=== DATA TO EXAMINE ===

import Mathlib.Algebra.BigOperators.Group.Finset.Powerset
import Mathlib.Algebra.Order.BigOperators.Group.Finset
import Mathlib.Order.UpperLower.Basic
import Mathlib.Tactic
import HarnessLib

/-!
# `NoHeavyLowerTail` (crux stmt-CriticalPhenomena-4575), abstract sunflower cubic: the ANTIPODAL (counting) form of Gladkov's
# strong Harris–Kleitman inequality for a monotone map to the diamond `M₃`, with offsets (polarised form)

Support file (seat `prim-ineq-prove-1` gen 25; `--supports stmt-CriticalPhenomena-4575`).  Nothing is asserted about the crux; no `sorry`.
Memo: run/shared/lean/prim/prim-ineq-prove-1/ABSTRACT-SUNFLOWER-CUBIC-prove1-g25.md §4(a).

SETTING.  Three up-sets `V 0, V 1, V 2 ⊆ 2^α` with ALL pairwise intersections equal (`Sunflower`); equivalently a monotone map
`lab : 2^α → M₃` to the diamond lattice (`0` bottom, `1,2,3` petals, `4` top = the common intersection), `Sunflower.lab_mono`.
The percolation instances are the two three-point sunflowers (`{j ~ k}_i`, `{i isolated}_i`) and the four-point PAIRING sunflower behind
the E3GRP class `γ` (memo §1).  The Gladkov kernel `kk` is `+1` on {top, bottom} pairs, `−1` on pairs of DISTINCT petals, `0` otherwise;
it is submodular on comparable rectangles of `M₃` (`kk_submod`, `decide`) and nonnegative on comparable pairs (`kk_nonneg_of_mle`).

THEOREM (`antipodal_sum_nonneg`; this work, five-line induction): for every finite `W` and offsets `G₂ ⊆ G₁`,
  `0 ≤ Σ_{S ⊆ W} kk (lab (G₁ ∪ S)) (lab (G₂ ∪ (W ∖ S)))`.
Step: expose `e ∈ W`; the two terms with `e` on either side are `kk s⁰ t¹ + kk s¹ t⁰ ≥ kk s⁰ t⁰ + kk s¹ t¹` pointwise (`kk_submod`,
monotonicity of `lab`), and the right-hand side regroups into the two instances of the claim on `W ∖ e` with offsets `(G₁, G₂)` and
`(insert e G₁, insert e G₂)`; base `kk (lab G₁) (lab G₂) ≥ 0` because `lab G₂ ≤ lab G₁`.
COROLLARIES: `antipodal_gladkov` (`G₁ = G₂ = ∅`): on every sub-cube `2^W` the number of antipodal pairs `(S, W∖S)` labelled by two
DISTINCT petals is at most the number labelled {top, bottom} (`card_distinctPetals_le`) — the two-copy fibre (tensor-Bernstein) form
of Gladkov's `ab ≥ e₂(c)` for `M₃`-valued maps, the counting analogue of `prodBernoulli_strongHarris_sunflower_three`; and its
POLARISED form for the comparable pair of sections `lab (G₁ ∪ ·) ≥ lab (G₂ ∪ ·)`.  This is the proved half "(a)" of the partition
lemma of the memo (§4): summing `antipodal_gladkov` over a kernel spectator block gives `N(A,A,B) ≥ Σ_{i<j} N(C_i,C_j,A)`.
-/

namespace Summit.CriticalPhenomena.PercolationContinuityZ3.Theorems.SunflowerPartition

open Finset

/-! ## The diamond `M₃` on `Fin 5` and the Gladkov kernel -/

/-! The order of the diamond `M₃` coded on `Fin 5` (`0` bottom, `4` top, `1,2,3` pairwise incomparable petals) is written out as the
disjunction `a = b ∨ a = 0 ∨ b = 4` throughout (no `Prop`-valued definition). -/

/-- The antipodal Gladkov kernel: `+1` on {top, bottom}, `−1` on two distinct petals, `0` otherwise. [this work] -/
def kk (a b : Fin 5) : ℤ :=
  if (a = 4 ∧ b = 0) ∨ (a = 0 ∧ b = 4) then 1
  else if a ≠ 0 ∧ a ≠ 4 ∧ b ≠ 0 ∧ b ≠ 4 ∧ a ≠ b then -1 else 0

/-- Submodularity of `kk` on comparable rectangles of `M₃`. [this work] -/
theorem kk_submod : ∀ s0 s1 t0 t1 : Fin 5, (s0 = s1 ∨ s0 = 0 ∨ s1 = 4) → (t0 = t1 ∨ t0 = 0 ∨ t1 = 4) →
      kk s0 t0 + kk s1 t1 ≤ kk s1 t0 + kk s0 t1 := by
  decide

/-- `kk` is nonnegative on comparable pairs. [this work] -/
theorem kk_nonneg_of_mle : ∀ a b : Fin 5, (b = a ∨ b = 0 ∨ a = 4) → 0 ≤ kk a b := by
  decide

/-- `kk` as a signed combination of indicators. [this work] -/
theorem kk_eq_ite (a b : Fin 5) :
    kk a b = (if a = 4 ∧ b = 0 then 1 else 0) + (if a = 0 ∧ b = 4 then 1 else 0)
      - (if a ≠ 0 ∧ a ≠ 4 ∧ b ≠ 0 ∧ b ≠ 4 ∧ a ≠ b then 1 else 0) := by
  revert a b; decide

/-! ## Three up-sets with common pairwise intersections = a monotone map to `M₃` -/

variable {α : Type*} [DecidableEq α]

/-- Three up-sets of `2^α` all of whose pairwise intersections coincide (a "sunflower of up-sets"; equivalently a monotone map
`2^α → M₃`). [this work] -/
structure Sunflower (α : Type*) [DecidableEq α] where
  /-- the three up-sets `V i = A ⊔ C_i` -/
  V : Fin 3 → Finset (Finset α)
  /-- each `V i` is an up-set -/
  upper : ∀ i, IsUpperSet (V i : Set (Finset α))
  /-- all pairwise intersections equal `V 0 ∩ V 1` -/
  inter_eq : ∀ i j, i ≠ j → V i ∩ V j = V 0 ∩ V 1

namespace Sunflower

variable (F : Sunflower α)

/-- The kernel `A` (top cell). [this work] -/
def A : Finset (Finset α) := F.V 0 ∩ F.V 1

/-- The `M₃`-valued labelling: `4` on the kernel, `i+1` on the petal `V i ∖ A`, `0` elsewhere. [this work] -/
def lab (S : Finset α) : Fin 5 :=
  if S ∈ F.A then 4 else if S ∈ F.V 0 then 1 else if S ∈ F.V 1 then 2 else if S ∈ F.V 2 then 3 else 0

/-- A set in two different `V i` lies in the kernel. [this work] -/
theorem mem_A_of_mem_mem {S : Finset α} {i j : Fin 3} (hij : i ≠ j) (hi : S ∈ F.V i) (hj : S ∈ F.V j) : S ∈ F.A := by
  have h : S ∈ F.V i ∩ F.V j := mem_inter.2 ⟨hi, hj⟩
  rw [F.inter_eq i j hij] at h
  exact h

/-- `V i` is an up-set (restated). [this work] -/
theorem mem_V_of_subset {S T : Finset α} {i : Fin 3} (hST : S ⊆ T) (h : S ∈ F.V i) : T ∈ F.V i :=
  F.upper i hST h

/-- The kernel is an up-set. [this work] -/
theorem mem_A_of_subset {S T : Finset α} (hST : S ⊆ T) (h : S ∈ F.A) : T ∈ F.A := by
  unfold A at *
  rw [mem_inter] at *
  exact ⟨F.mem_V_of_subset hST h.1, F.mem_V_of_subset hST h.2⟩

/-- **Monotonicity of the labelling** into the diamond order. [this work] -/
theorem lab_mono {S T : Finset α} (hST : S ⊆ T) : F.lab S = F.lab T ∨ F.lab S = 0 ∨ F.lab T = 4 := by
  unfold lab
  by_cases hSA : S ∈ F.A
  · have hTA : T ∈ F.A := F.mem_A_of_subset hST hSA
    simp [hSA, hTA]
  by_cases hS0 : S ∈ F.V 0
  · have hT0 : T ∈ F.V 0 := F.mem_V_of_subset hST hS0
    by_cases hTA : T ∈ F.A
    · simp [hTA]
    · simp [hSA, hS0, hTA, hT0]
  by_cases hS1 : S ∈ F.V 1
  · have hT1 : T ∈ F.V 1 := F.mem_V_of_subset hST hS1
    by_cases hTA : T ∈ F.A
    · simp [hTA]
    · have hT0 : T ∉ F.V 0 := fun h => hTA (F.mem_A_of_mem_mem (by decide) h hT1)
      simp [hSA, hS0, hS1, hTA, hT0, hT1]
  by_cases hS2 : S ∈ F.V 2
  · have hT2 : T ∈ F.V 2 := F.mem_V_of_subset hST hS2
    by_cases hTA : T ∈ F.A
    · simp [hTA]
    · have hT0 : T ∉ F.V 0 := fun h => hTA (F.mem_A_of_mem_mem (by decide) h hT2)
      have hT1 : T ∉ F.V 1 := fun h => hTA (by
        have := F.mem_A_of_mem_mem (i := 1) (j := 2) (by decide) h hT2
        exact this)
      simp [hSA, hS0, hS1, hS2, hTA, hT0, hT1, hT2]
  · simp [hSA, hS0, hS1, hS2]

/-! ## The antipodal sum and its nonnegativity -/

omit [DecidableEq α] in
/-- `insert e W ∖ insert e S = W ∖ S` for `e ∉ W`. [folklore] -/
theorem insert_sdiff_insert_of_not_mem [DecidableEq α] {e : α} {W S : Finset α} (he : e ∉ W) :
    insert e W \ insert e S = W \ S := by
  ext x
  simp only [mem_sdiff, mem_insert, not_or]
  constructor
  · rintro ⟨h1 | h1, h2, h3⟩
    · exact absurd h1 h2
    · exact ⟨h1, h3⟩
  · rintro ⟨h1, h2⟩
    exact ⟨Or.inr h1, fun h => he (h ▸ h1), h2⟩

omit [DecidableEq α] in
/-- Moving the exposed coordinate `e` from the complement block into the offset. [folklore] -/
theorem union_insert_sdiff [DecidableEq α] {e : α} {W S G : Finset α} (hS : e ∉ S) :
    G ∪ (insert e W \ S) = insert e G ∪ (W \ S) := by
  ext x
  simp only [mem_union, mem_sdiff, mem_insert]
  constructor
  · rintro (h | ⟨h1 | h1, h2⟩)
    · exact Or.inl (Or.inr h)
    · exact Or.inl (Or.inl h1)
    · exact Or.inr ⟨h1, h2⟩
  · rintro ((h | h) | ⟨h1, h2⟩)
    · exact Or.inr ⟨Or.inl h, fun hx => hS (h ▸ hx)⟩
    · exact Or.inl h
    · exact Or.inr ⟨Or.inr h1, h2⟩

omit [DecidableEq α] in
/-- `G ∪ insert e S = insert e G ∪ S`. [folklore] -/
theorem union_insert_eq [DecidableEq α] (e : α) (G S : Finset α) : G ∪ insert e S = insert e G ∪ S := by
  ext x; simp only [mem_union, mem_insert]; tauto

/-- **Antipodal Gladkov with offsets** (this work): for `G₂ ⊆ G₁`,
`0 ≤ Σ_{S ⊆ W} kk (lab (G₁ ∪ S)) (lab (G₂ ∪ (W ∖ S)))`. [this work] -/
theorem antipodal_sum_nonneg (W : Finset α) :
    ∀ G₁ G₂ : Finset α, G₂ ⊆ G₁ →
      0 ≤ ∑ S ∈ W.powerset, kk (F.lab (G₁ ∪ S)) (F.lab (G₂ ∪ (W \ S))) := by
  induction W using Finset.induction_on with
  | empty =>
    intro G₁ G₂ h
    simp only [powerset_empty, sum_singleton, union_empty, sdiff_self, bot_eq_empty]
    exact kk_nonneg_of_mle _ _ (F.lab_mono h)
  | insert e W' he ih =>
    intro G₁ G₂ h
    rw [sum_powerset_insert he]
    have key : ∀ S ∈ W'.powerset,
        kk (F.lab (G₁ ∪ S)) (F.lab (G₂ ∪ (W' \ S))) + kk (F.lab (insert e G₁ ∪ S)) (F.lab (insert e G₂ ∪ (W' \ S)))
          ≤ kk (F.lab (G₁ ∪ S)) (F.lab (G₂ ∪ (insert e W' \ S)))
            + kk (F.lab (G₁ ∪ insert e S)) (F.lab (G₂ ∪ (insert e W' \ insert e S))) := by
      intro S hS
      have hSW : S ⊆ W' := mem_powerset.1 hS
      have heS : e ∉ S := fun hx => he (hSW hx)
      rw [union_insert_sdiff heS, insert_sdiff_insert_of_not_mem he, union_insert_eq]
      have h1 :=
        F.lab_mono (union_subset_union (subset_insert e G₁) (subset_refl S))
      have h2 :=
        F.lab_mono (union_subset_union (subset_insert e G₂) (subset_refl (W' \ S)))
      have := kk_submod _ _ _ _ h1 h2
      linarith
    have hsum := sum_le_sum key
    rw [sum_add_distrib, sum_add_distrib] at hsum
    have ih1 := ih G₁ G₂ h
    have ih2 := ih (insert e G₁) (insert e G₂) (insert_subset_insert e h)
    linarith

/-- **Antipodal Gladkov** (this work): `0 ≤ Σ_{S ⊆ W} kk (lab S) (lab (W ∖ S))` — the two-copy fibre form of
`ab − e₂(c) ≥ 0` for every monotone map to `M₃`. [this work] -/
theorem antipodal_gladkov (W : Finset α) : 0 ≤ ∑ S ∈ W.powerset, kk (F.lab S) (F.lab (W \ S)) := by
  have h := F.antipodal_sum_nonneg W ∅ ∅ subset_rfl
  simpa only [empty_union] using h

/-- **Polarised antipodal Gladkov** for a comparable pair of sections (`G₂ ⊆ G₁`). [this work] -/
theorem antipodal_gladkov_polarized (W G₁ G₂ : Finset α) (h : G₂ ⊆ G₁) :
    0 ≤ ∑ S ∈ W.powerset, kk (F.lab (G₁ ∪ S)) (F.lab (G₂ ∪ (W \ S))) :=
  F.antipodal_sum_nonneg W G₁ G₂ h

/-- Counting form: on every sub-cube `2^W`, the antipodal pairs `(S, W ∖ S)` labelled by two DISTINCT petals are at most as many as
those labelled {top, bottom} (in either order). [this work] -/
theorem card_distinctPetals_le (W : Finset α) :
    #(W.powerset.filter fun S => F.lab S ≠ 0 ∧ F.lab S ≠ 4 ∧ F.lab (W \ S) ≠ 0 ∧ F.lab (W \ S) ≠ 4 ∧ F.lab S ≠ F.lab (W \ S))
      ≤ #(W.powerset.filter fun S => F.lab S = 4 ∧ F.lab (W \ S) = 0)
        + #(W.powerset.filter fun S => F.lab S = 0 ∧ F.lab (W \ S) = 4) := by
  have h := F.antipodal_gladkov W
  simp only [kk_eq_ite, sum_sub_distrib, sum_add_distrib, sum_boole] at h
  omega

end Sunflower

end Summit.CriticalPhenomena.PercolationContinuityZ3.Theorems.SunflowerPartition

===

**DIRECTIONS FOR THIS TASK:**
Please copy the lines above from the line with "most as many as" up to and including the line with "#(W.powerset.filter fun S => F.lab S ≠", exactly as written and with nothing else.

**FINISHED EXERCISE:**
/-- Counting form: on every sub-cube `2^W`, the antipodal pairs `(S, W ∖ S)` labelled by two DISTINCT petals are at most as many as
those labelled {top, bottom} (in either order). [this work] -/
theorem card_distinctPetals_le (W : Finset α) :
    #(W.powerset.filter fun S => F.lab S ≠ 0 ∧ F.lab S ≠ 4 ∧ F.lab (W \ S) ≠ 0 ∧ F.lab (W \ S) ≠ 4 ∧ F.lab S ≠ F.lab (W \ S))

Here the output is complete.